[Opening Dataset records section]
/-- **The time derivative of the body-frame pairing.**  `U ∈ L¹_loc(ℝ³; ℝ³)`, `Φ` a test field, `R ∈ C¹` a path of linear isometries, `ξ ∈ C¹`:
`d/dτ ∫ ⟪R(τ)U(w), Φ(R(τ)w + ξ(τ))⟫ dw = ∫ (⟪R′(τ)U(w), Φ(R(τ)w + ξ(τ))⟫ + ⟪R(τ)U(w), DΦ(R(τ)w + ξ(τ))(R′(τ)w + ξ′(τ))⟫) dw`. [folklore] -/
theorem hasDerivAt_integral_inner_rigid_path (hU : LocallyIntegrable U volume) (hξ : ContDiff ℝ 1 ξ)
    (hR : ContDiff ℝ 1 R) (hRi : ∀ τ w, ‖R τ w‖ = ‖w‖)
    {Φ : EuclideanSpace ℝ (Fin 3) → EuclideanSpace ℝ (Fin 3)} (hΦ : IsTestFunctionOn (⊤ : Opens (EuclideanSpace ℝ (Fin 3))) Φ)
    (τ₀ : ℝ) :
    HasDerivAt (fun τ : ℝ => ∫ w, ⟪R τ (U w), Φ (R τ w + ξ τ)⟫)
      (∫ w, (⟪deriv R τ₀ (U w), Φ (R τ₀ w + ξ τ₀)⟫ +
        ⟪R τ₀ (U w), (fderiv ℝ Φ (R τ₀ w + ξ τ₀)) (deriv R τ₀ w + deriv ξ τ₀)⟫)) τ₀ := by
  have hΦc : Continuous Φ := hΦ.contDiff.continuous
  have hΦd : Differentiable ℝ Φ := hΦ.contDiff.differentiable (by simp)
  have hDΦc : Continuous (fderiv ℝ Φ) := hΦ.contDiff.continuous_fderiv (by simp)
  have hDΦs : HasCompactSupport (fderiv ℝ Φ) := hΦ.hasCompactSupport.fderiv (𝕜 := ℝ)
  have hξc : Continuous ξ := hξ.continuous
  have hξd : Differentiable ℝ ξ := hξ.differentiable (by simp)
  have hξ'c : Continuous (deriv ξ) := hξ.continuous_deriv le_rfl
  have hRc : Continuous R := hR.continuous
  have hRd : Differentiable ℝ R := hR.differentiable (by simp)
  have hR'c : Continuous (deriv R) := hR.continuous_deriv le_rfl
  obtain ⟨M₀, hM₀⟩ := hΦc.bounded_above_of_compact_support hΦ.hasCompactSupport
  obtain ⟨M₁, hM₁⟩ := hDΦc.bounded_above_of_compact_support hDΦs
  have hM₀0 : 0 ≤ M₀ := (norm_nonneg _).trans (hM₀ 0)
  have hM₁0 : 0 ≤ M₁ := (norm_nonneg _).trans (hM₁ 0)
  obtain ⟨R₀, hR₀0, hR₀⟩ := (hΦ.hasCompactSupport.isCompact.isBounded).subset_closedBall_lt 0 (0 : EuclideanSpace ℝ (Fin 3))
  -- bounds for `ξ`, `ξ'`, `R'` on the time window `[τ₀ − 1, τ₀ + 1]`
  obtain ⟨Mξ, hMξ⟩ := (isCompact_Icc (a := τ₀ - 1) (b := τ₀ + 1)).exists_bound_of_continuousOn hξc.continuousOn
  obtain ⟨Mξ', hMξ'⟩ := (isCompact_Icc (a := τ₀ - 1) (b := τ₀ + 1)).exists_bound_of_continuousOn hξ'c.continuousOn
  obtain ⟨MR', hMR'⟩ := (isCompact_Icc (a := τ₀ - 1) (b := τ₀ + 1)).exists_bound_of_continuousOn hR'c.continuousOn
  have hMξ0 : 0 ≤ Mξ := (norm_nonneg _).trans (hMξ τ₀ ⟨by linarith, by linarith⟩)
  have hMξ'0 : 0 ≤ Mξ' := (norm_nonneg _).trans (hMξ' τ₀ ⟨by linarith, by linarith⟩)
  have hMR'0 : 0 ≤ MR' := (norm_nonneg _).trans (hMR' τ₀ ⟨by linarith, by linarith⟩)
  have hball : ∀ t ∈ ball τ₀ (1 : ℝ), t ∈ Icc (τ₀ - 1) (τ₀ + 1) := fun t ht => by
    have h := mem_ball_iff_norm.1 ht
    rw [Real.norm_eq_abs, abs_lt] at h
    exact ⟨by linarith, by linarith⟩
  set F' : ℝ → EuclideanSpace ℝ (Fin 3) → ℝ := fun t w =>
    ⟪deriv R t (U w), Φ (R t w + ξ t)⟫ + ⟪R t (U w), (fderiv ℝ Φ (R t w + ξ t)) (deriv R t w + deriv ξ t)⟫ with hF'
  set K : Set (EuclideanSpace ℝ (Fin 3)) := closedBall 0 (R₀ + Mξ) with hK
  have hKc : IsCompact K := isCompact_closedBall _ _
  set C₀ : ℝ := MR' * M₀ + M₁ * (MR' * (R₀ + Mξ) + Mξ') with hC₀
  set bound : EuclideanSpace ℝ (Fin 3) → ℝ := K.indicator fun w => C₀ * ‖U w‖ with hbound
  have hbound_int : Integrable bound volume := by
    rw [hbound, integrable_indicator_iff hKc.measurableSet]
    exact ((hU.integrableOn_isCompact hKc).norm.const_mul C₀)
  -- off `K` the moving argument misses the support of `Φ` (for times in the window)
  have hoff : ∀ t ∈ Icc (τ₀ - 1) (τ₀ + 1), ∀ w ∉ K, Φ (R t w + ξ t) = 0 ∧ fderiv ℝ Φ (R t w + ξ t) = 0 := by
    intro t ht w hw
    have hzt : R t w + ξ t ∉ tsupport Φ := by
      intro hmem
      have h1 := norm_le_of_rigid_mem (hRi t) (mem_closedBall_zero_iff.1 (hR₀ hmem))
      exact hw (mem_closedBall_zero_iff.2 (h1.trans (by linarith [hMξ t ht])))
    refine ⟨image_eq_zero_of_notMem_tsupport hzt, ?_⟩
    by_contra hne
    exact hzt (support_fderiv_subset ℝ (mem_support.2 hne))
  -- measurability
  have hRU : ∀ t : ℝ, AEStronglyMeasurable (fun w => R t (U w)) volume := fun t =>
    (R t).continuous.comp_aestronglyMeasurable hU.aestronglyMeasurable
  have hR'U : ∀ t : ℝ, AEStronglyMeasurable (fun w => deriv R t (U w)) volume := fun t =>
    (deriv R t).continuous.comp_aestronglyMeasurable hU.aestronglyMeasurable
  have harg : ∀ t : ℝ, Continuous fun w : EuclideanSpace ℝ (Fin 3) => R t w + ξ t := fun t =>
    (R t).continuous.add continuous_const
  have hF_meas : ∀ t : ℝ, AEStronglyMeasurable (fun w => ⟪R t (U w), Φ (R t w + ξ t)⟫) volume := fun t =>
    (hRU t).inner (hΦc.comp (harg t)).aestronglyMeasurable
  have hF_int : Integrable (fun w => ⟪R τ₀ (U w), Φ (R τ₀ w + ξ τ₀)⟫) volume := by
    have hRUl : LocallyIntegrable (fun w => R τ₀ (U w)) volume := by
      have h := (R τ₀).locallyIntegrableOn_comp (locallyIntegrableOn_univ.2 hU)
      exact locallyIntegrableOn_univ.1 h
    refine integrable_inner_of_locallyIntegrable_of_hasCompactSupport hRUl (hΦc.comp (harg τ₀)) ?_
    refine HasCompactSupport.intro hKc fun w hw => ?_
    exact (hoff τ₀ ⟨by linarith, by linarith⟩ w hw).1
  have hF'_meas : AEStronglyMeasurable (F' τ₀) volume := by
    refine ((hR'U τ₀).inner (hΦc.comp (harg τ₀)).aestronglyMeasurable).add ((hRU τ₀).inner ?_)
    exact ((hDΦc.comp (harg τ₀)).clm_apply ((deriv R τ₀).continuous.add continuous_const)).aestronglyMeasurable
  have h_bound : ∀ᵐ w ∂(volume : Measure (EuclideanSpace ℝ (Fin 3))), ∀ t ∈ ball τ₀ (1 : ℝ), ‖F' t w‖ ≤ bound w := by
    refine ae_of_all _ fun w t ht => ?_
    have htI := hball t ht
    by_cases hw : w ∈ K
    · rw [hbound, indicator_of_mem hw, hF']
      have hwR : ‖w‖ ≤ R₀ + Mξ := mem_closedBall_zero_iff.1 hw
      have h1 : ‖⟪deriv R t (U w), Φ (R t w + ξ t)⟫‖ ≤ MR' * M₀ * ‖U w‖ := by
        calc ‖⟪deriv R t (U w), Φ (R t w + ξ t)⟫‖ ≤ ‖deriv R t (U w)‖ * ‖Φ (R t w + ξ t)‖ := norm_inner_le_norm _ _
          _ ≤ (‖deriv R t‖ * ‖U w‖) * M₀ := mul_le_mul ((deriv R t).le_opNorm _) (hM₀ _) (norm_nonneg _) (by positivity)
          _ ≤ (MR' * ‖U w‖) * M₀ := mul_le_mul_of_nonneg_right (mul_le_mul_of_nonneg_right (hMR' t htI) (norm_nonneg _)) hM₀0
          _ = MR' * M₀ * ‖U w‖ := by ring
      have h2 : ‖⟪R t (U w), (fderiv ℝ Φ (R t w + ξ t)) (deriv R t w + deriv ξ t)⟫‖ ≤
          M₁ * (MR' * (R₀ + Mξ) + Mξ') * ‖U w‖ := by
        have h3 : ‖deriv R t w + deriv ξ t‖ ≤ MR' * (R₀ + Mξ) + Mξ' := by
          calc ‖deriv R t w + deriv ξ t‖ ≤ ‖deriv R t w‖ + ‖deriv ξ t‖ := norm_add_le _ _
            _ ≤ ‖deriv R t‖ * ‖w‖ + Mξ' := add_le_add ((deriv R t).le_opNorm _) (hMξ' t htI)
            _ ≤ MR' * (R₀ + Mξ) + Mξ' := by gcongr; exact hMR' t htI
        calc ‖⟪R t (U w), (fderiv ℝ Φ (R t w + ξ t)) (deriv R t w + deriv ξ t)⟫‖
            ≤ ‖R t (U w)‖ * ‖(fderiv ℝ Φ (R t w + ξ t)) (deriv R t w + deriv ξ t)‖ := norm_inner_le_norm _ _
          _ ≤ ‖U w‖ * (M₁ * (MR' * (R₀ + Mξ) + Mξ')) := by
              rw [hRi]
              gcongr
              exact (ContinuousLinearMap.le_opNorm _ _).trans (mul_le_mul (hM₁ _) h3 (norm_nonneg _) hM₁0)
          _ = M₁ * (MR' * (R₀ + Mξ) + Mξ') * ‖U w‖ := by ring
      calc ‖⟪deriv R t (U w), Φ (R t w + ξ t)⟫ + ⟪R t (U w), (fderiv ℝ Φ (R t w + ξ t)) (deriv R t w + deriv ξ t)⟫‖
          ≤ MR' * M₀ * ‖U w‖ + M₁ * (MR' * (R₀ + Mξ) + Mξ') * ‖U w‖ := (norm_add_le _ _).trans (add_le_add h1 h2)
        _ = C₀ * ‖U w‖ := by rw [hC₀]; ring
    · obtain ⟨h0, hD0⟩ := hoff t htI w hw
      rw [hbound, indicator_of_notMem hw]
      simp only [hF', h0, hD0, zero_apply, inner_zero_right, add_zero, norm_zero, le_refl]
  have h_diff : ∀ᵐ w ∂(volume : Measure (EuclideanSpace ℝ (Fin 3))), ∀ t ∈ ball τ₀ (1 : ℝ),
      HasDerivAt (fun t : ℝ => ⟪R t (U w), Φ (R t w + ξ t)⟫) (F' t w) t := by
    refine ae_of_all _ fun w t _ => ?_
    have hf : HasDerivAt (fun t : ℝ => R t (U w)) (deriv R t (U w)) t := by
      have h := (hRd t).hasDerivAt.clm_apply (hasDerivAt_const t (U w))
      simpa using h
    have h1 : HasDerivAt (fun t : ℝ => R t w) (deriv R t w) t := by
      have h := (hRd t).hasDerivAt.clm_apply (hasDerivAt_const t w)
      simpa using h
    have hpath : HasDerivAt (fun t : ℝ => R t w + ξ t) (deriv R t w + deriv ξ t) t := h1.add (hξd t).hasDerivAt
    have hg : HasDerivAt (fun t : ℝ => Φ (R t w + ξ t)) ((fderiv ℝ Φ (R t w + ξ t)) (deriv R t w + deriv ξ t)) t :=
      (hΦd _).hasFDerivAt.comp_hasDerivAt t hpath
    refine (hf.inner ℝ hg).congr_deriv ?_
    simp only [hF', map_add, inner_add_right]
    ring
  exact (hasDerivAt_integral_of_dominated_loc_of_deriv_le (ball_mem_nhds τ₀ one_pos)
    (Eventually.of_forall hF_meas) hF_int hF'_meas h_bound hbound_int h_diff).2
[Closing Dataset records section]
Please retype the data exactly as it stands, from its first line down to the line that contains "obtain ⟨MR', hMR'⟩", then stop.

/-- **The time derivative of the body-frame pairing.**  `U ∈ L¹_loc(ℝ³; ℝ³)`, `Φ` a test field, `R ∈ C¹` a path of linear isometries, `ξ ∈ C¹`:
`d/dτ ∫ ⟪R(τ)U(w), Φ(R(τ)w + ξ(τ))⟫ dw = ∫ (⟪R′(τ)U(w), Φ(R(τ)w + ξ(τ))⟫ + ⟪R(τ)U(w), DΦ(R(τ)w + ξ(τ))(R′(τ)w + ξ′(τ))⟫) dw`. [folklore] -/
theorem hasDerivAt_integral_inner_rigid_path (hU : LocallyIntegrable U volume) (hξ : ContDiff ℝ 1 ξ)
    (hR : ContDiff ℝ 1 R) (hRi : ∀ τ w, ‖R τ w‖ = ‖w‖)
    {Φ : EuclideanSpace ℝ (Fin 3) → EuclideanSpace ℝ (Fin 3)} (hΦ : IsTestFunctionOn (⊤ : Opens (EuclideanSpace ℝ (Fin 3))) Φ)
    (τ₀ : ℝ) :
    HasDerivAt (fun τ : ℝ => ∫ w, ⟪R τ (U w), Φ (R τ w + ξ τ)⟫)
      (∫ w, (⟪deriv R τ₀ (U w), Φ (R τ₀ w + ξ τ₀)⟫ +
        ⟪R τ₀ (U w), (fderiv ℝ Φ (R τ₀ w + ξ τ₀)) (deriv R τ₀ w + deriv ξ τ₀)⟫)) τ₀ := by
  have hΦc : Continuous Φ := hΦ.contDiff.continuous
  have hΦd : Differentiable ℝ Φ := hΦ.contDiff.differentiable (by simp)
  have hDΦc : Continuous (fderiv ℝ Φ) := hΦ.contDiff.continuous_fderiv (by simp)
  have hDΦs : HasCompactSupport (fderiv ℝ Φ) := hΦ.hasCompactSupport.fderiv (𝕜 := ℝ)
  have hξc : Continuous ξ := hξ.continuous
  have hξd : Differentiable ℝ ξ := hξ.differentiable (by simp)
  have hξ'c : Continuous (deriv ξ) := hξ.continuous_deriv le_rfl
  have hRc : Continuous R := hR.continuous
  have hRd : Differentiable ℝ R := hR.differentiable (by simp)
  have hR'c : Continuous (deriv R) := hR.continuous_deriv le_rfl
  obtain ⟨M₀, hM₀⟩ := hΦc.bounded_above_of_compact_support hΦ.hasCompactSupport
  obtain ⟨M₁, hM₁⟩ := hDΦc.bounded_above_of_compact_support hDΦs
  have hM₀0 : 0 ≤ M₀ := (norm_nonneg _).trans (hM₀ 0)
  have hM₁0 : 0 ≤ M₁ := (norm_nonneg _).trans (hM₁ 0)
  obtain ⟨R₀, hR₀0, hR₀⟩ := (hΦ.hasCompactSupport.isCompact.isBounded).subset_closedBall_lt 0 (0 : EuclideanSpace ℝ (Fin 3))
  -- bounds for `ξ`, `ξ'`, `R'` on the time window `[τ₀ − 1, τ₀ + 1]`
  obtain ⟨Mξ, hMξ⟩ := (isCompact_Icc (a := τ₀ - 1) (b := τ₀ + 1)).exists_bound_of_continuousOn hξc.continuousOn
  obtain ⟨Mξ', hMξ'⟩ := (isCompact_Icc (a := τ₀ - 1) (b := τ₀ + 1)).exists_bound_of_continuousOn hξ'c.continuousOn
  obtain ⟨MR', hMR'⟩ := (isCompact_Icc (a := τ₀ - 1) (b := τ₀ + 1)).exists_bound_of_continuousOn hR'c.continuousOn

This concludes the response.